▸ **Task instructions**
Repeat the lines of the data exactly, from the first one through the one that contains "Meier–Schirmer–Zupan ∧ the typed residue".

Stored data
= Beginning of Section =
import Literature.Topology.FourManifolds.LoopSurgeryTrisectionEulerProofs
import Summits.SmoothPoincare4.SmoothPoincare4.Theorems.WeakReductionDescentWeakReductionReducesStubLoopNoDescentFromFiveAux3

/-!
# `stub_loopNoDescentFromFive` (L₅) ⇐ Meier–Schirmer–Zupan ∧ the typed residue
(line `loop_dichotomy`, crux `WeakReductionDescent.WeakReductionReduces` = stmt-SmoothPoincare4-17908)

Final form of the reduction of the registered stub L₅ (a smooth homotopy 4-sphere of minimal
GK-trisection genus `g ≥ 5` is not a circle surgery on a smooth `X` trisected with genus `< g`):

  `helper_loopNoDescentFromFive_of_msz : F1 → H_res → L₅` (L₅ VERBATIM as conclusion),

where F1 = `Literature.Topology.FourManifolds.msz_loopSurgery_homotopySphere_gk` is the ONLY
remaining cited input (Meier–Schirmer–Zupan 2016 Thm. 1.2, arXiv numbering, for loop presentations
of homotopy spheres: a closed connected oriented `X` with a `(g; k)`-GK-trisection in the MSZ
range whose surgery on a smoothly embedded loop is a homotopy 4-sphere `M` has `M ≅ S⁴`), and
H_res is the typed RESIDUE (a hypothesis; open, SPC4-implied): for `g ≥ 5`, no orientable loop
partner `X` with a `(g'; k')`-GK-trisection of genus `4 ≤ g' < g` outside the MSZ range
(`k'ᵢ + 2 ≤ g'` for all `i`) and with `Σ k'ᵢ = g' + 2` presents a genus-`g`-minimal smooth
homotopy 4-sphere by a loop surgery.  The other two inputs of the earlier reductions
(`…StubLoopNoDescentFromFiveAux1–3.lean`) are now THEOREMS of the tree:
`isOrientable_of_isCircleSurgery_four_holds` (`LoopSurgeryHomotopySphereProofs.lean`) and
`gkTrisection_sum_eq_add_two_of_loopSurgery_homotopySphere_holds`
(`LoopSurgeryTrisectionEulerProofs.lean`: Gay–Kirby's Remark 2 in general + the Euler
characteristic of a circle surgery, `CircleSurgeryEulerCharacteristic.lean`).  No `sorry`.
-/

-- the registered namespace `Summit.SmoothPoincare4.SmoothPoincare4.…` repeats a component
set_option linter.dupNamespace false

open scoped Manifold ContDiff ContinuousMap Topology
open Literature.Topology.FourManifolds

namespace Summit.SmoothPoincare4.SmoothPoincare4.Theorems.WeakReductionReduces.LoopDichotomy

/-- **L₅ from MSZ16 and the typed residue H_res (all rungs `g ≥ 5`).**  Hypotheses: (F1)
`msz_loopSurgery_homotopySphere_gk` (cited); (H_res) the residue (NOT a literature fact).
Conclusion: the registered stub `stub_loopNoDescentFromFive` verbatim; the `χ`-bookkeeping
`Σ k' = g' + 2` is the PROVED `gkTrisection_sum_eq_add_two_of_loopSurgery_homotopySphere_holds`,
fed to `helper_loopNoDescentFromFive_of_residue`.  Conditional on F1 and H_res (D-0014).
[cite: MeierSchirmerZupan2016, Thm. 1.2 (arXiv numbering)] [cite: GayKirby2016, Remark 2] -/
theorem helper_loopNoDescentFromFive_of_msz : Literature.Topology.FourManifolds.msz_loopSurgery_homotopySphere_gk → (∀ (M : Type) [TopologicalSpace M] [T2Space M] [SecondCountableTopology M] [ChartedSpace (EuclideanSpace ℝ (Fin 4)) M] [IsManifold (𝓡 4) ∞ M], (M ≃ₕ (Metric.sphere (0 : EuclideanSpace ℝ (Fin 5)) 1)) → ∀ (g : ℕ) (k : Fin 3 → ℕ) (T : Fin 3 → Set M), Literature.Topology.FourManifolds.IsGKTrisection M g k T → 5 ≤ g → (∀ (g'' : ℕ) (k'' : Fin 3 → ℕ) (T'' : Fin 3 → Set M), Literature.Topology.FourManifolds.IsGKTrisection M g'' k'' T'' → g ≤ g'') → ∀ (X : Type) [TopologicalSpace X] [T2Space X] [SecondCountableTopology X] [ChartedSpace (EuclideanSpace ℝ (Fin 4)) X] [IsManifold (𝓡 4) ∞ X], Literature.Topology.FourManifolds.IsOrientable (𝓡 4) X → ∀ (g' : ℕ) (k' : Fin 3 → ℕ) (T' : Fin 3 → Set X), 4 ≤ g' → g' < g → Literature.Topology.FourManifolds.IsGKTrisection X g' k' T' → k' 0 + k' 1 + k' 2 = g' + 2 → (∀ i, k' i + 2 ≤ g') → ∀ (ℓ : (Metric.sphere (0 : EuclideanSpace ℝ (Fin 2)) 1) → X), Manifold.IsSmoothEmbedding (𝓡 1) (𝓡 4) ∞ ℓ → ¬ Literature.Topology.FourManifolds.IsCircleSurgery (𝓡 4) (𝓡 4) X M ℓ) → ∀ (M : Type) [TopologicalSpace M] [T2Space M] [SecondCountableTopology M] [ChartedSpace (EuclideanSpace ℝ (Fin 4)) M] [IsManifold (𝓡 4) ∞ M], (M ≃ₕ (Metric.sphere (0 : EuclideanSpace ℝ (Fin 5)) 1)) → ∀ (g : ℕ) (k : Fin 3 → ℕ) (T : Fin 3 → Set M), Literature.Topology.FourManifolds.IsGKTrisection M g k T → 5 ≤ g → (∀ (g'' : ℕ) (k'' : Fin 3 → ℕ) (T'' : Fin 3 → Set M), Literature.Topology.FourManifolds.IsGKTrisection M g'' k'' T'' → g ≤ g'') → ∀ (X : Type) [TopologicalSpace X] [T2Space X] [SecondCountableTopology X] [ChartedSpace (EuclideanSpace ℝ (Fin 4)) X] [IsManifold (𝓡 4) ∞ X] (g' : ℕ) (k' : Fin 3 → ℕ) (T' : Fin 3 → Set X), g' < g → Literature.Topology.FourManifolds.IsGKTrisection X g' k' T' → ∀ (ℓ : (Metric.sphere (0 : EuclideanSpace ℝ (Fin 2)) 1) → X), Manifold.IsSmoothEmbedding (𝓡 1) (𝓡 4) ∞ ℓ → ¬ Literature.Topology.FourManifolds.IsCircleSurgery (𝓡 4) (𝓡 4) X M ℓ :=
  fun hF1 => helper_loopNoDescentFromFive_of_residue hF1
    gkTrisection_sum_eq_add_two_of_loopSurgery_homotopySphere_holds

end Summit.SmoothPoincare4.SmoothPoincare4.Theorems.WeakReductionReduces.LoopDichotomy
= End of Section =
▸ **Problem solution**
import Literature.Topology.FourManifolds.LoopSurgeryTrisectionEulerProofs
import Summits.SmoothPoincare4.SmoothPoincare4.Theorems.WeakReductionDescentWeakReductionReducesStubLoopNoDescentFromFiveAux3

/-!
# `stub_loopNoDescentFromFive` (L₅) ⇐ Meier–Schirmer–Zupan ∧ the typed residue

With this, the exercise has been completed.